Why Media Representation Matters: As Told By A Straight White Man
See that picture up there? That’s Jason Segel and Paul Rudd in a still from the 2009 comedy, I Love You, Man.
It’s a goddamn funny movie.
It’s also a pretty damn white movie. A pretty white, straight, cis, middle class type of movie.
And I don’t know if you’ve noticed: there’s a lot of those about.
And there is, of course, nothing inherently wrong with that. But in a closed, finite media ecosystem, it is significant.
Why am I bringing this up now?
Because Diego Luna.
Now I know that sometimes ‘because Diego Luna’ can be enough of an answer to any question in and of itself, at least according to some of my illustrious colleagues. But that isn’t the extent of it here. No, instead my focus is a Tweet that Luna posted not long ago which made its way around the internet. The Tweet was about media representation, and it got me thinking. For those of you who haven’t seen it, here it is again:
Media representation. That idea of seeing people that look like you—that are like you—in the stories you consume, whether fiction or non-fiction, behind the camera or in front, is a hot topic of discussion these days. Has been for some time, really. It’s been covered eloquently by a wide variety of voices. Voices who are actually on the butt end of certain forms of structural privilege, and can thus speak to it directly. There’s a particularly good piece by Eric Anthony Grollman, in which he sums up an aspect of representation with aplomb:
[…]seeing oneself reflected in the media is crucial, particularly in the face of prejudice, discrimination, and the constant barrage of invalidating comments and actions. In fact, there was a recent study featured in the media this summer that finds evidence of a self-esteem boosting effect of television for white boys, but self-esteem damaging effects for white girls, black girls, and black boys. One primary reason? White boys see lots of white boys and men in the shows they watch. And, not just that, but they regularly see these characters and actors in positive, powerful, and central roles. This is less so the case for other kids.

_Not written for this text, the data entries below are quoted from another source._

import Summits.BirchSwinnertonDyer.Rank1Residual.F1Sign2.DescentSignAtTwo
import Literature.NumberTheory.EllipticCurves.ModularityVersionApProofs
import HarnessLib

/-!
# Cell `bsd-f1-sign2` — analytic / GZ lens (seat `-an`, g5): AN-14G THE GENUS LAW behind the EGG SYMBOL

STATEMENTS + one kernel-checked glue theorem; nothing asserted (typer filing of the planner's sketch, see the end of this docstring).  Context (MEMO-an v1.11 §2
AN-14): for a rank-one optimal curve `E = E_f` (`f|W_N = f`, `L(f,1) = 0`) and a Heegner field `K`, complex
conjugation acts on the Heegner points `x_𝔞 ∈ X₀(N)(H_K)` by `x̄_𝔞 = w_N x_{𝔞*}` with `[𝔞*] = [𝔞]⁻¹[𝔫]`
(Gross 1984 §5; Watkins 2005 Thm 2.8), so the lift `Φ(τ_𝔞) = Σ a_n/n · q^n` satisfies
`conj Φ(τ_𝔞) − Φ(τ_{𝔞*}) = λ(γ_𝔞) ∈ Λ_f` EXACTLY (`γ_𝔞 ∈ Γ₀(N)`), and the EGG BIT of `y_K = Σ_𝔞 φ(x_𝔞) ∈ E(ℚ)`
is `b(E,K) = Σ_𝔞 x⁻(γ_𝔞) mod 2 = #{[𝔞] : [𝔞]² = [𝔫], φ(x_𝔞) ∉ E⁰(ℝ)} mod 2` — only the SELF-PAIRED classes
(`[𝔞]² = [𝔫]`, whose `φ(x_𝔞)` are REAL points) carry the parity.  Self-paired classes exist iff `[𝔫]` lies
in the principal genus of `Cl_K`, i.e. iff every genus character `χ_q(𝔫) = (q*/N) = (N/q)` (`q ∣ d_K`) is `+1`.
The three `Prop`s below are the ELEMENTARY law making that automatic on the AN-13 locus:

* `TamOddSquareLaw` (G1): `Δ > 0` and `∏ c_ℓ` odd ⇒ `N · Δ_min` is a square (Ogg–Saito `f_ℓ = v_ℓ(Δ) + 1 − m_ℓ`
  and the Kodaira table: `c_ℓ` odd ⇒ `m_ℓ` odd ⇒ `f_ℓ ≡ v_ℓ(Δ) (mod 2)` at every `ℓ`).
* `OddTraceSquareResidueLaw` (G2): `q` odd of good reduction with `a_q` odd ⇒ `(Δ/q) = +1` (`E(𝔽_q)[2] = 0` ⇒ the
  2-division cubic is irreducible over `𝔽_q` ⇒ cyclic Galois group ⇒ its discriminant `16Δ` is a square mod `q`).
* `AdmissiblePrincipalGenusLaw` (G3): `Δ > 0`, `∏ c_ℓ` odd, `d` descent-admissible ⇒ `(N/q) = +1` for every prime
  `q ∣ d`, i.e. `[𝔫] ∈ Cl_K²` (census g5/an13_genus: 0 of 2 301 admissible Tam-odd rows violate it, against
  533 of 2 383 admissible Tam-even rows with some `(N/q) = −1`).

`admissiblePrincipalGenusLaw_of` : G1 → G2 → G3 is kernel-checked below (pure Jacobi-symbol algebra plus the tree's
`dvd_conductorNorm_iff_not_hasGoodReductionAtPrime`).

TYPER FILING (seat `bsd-f1-sign2-ty` g2, D-ty-11; CANDIDATES.md rows AN-14G₁ / AN-14G₂ / AN-14G): bodies VERBATIM from
`HOME/MEMO-an-data/g5/EggSymbolGenus.lean` c4da901c286146da (-an g5, MEMO-an v1.11 3078089d55c7132d §2 AN-14; rc 0 / 0 warn /
0 sorry, check json `g5/EggSymbolGenus_check.json` 69cb17b5f0d16c3b); rows `g5/CANDIDATES-rows-an-v111.md` 664702f3e6eb7347.
The three Props are SUPPORT-grade (G1/G2 elementary THEOREMS on paper, in print as ingredients — provable support, proofs
welcome in a sibling `…Proofs.lean`; G3 the genus law with census 2 301/2 301, PROVED here from G1 ∧ G2); plain `def`s (hypotheses
threaded explicitly), nothing asserted, no named fact. REF1 (D-ref1-an-8,
asked 20:59:39Z) = REF1-AUDIT-v1 §31 (ff0d73276419a055, 2026-08-27T21:38:02Z; evidence `HOME/REF1-data/b28/`, kit j291175): as-is rc 0,
A1 rc 0, BC7 CLEAN; G1 `TamOddSquareLaw` / G2 `OddTraceSquareResidueLaw` are THEOREMS on paper (Ogg–Saito `f_ℓ = v_ℓ(Δ_min) + 1 − m_ℓ`
at every `ℓ` + the Kodaira–Néron table: `c_ℓ` odd ⇒ `m_ℓ` odd ⇒ `f_ℓ ≡ v_ℓ(Δ) (mod 2)`; an irreducible cubic over `𝔽_q` has square
discriminant) with an INDEPENDENT PARI engine on all 64 687 curves `N < 10⁴` (G1 3 260/3 260, mechanism 104 430/104 430 bad places,
G2 818 477/818 477, 0 violations; Tam-even control 25 257/26 914 non-square) — «file as provable support»; G3 kernel-checked from
G1 ∧ G2. REF2 v15 (4f5319fb6d62b9c7, 21:16:33Z) (B) E4: TEXTBOOK INGREDIENTS, assembly one line each, the sentence not found in
print (Tate's algorithm table [SilvermanATAEC1994 IV.9]; cubic discriminant / GJPST 2009 Prop 2.6; Gauss genus theory, Tian 2012 §2
nearest in corpus); its «semistability caution for G1 at ℓ ∈ {2, 3}» is settled by REF1 §31 (Ogg–Saito holds at every ℓ [Saito1988];
0/3 260 exceptions incl. all additive-at-2/3 Tam-odd curves `N < 10⁴`); beyond-print no. Helper
namespace `…F1Sign2.EggSymbol` kept as in the sketch. PARTITION: none moved; beyond-print theorem: no.
bears_on: `stmt-BirchSwinnertonDyer-19099` (line `egg-kolyvagin-two`, third door for `stub_kolyvaginTwo` via the egg symbol AN-14).
LANDING NOTE (-ty g14, 2026-08-29T01:5xZ; text only, statements untouched; LEAD bsd-line-fkl-p1 g18 01:29:44Z): **G₂ `OddTraceSquareResidueLaw` IS NOW A TREE THEOREM** —
`Summit.BirchSwinnertonDyer.BirchSwinnertonDyer.Theorems.RankOneAtTwoOneDoor`.oddTraceSquareResidueLaw_holds : EggSymbol.OddTraceSquareResidueLaw` (an odd good prime `q` with `a_q` odd has `(Δ_W/q) = +1`:
Frobenius is a `3`-cycle on `W[2]`, an even permutation; read off `TwoAdicTwistConverse.legendreSym_discr_eq_one_of_odd_frobeniusTrace` through `Δ.num = Δ_min`), in
`Summits/BirchSwinnertonDyer/BirchSwinnertonDyer/Theorems/ByReductionTypeAtTwoRankOneAtTwoBigImageOddLocalOneDoorTranspositionParity.lean` (p685553 ACCEPTED, commit 7c3ba627e036, std axioms — re-checked by the typer);
hence **AN-14G ⟸ G₁ alone**: `….admissiblePrincipalGenusLaw_of_tamOddSquareLaw : TamOddSquareLaw → AdmissiblePrincipalGenusLaw` (this file's `admissiblePrincipalGenusLaw_of` with
G₂ discharged). Consumers: feed `(hG2 : OddTraceSquareResidueLaw)` with `oddTraceSquareResidueLaw_holds`. STILL OPEN as typed: G₁ `TamOddSquareLaw` (theorem on paper per REF1 §31:
Ogg–Saito + Kodaira–Néron). CANDIDATES.md: AN-14G₂ → TREE THEOREM. PARTITION: none; beyond-print theorem: no; BSD not proved; no item closed.

LANDING NOTE 2 (-ty g14, 2026-08-29T04:0xZ; text only, statements untouched; LEAD bsd-line-fkl-p1 g19 02:53:15Z): **AN-14G₁ `TamOddSquareLaw` AND AN-14G
`AdmissiblePrincipalGenusLaw` ARE NOW TREE THEOREMS** — `Summit.BirchSwinnertonDyer.BirchSwinnertonDyer.Theorems.RankOneAtTwoOneDoor.tamOddSquareLaw_holds : TamOddSquareLaw`
and `….admissiblePrincipalGenusLaw_holds : AdmissiblePrincipalGenusLaw` (fkl-p1 g19, p687229 ACCEPTED, `--supports 23715 --as helper`, file
`Summits/BirchSwinnertonDyer/BirchSwinnertonDyer/Theorems/ByReductionTypeAtTwoRankOneAtTwoBigImageOddLocalOneDoorTamOddSquare.lean`; std axioms `propext` /
`Classical.choice` / `Quot.sound` re-checked by the typer with `lean check`): G₁ is the b2b cell's `Supersingular.exists_conductorNorm_mul_abs_minimalDiscriminantInt_eq_sq`
read through `num_Δ_eq_minimalDiscriminantInt`; AN-14G = this file's `admissiblePrincipalGenusLaw_of` fed with G₁ and G₂ (`oddTraceSquareResidueLaw_holds`, LANDING NOTE 1).
Consumers: feed `(hG1 : TamOddSquareLaw)` with `tamOddSquareLaw_holds` and `(hG : AdmissiblePrincipalGenusLaw)` with `admissiblePrincipalGenusLaw_holds`.  NOTHING in this
file is open any more: all three support rows G₁, G₂, AN-14G are tree theorems (elementary: Ogg–Saito + Kodaira–Néron + quadratic reciprocity; beyond-print theorem: no).
PARTITION: none; BSD not proved; no item closed; CANDIDATES.md rows AN-14G₁ / AN-14G marked «TREE THEOREM».
-/

namespace Summit.BirchSwinnertonDyer.Rank1Residual.F1Sign2.EggSymbol

open WeierstrassCurve Summit.BirchSwinnertonDyer.Rank1Residual.F1Sign2

set_option autoImplicit false

/-- **AN-14G₁ `TamOddSquareLaw`** (support-grade, elementary from Ogg–Saito + Kodaira–Néron table): for a globally
minimal `W/ℚ` with `Δ > 0` and `∏_ℓ c_ℓ` odd, `N_W · Δ_W` is a perfect square. [cite: Silverman1994, IV.9.4 Table 4.1
& IV.11.1 (Ogg's formula); Saito1988] -/
def TamOddSquareLaw : Prop :=
  ∀ (W : WeierstrassCurve ℚ) [W.IsElliptic] [W.IsGloballyMinimal], 0 < W.Δ → ¬ 2 ∣ W.tamagawaProduct →
    IsSquare ((W.conductorNorm ℤ : ℤ) * W.Δ.num)

/-- **AN-14G₂ `OddTraceSquareResidueLaw`** (support-grade, elementary): an odd prime `q` of good reduction with
`a_q(W)` odd has `(Δ_W / q) = +1`. [cite: Silverman2009, III.1 & V; elementary] -/
def OddTraceSquareResidueLaw : Prop :=
  ∀ (W : WeierstrassCurve ℚ) [W.IsElliptic] [W.IsGloballyMinimal] (q : ℕ), q.Prime → q ≠ 2 →
    (∀ _h : Fact q.Prime, W.HasGoodReductionAtPrime q) → Odd (W.frobeniusTrace q) →
    jacobiSym W.Δ.num q = 1

/-- **AN-14G `AdmissiblePrincipalGenusLaw`** (support-grade; the genus law behind the egg symbol): `Δ > 0`,
`∏ c_ℓ` odd and `d` descent-admissible ⇒ `(N_W / q) = +1` for every prime `q ∣ d` — equivalently the class of
`𝔫` is a square in `Cl(ℚ(√d))`, so SELF-PAIRED Heegner classes exist.  Census (g5): 2 301 / 2 301. -/
def AdmissiblePrincipalGenusLaw : Prop :=
  ∀ (W : WeierstrassCurve ℚ) [W.IsElliptic] [W.IsGloballyMinimal], 0 < W.Δ → ¬ 2 ∣ W.tamagawaProduct →
    ∀ d : ℤ, DescAdmissible W d → ∀ q : ℕ, q.Prime → (q : ℤ) ∣ d → jacobiSym (W.conductorNorm ℤ : ℤ) q = 1

/-- Glue: G1 ∧ G2 ⇒ G3 (Jacobi-symbol algebra: `(N/q)·(Δ/q) = (m²/q) ∈ {0,1}`, and `(N/q) = 0` would put `q ∣ N`,
contradicting good reduction at `q`). -/
theorem admissiblePrincipalGenusLaw_of (h1 : TamOddSquareLaw) (h2 : OddTraceSquareResidueLaw) :
    AdmissiblePrincipalGenusLaw := by
  intro W _ _ hΔ hTam d hAdm q hq hqd
  obtain ⟨_, _, hd8, hgood, _⟩ := hAdm
  have hq2 : q ≠ 2 := by
    rintro rfl
    obtain ⟨k, hk⟩ := hqd
    omega
  obtain ⟨hgq, hodd⟩ := hgood q hq hqd
  have hJΔ : jacobiSym W.Δ.num q = 1 := h2 W q hq hq2 hgq hodd
  obtain ⟨m, hm⟩ := h1 W hΔ hTam
  -- (N Δ / q) = (m m / q) = (m/q)^2
  have hmul : jacobiSym ((W.conductorNorm ℤ : ℤ) * W.Δ.num) q
      = jacobiSym (W.conductorNorm ℤ : ℤ) q * jacobiSym W.Δ.num q := jacobiSym.mul_left _ _ _
  rw [hm, jacobiSym.mul_left, hJΔ, mul_one] at hmul
  -- so (N/q) = (m/q)^2 ≥ 0; rule out 0 and −1
  haveI : Fact q.Prime := ⟨hq⟩
  have hN0 : jacobiSym (W.conductorNorm ℤ : ℤ) q ≠ 0 := by
    intro h0
    rw [jacobiSym.eq_zero_iff] at h0
    obtain ⟨_, hg⟩ := h0
    apply hg
    rw [Int.gcd_natCast_natCast]
    have hcop : Nat.Coprime q (W.conductorNorm ℤ) := by
      rw [Nat.Prime.coprime_iff_not_dvd hq]
      intro hdvd
      exact (W.dvd_conductorNorm_iff_not_hasGoodReductionAtPrime q).1 hdvd (hgq ⟨hq⟩)
    exact Nat.Coprime.symm hcop
  rcases jacobiSym.trichotomy (W.conductorNorm ℤ : ℤ) q with h | h | h
  · exact absurd h hN0
  · exact h
  · exfalso
    have hsq : (0 : ℤ) ≤ jacobiSym m q * jacobiSym m q := mul_self_nonneg _
    rw [hmul, h] at hsq
    norm_num at hsq

end Summit.BirchSwinnertonDyer.Rank1Residual.F1Sign2.EggSymbol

Though less frequent for members of minority groups, to see a face or body that looks like your own is powerful in its effect to simply validate you as a worthy human being. […] I am not ashamed to admit that I get this feeling in terms of race and ethnicity in the media, but also sexuality. To not only see LGBT people on my television screen — again, I emphasize positive portrayals — but to see them loved by others, or in love, is sometimes emotionally overwhelming because these images are new to me. I am disappointed, however, that I have to feel such joy just to see someone who looks like me — a joy whites, men, heterosexuals, and other privileged groups do not experience because their representation is the norm and, as a result, their presence is treated as the default.
For quite some time now these have seemed to be pretty clear, common sense ideas. And with people expressing them in such candid, touching, well thought out ways, it has felt as if a straight, white, cis man such as myself elbowing his way into the conversation might be unnecessary at best, harmful at worst.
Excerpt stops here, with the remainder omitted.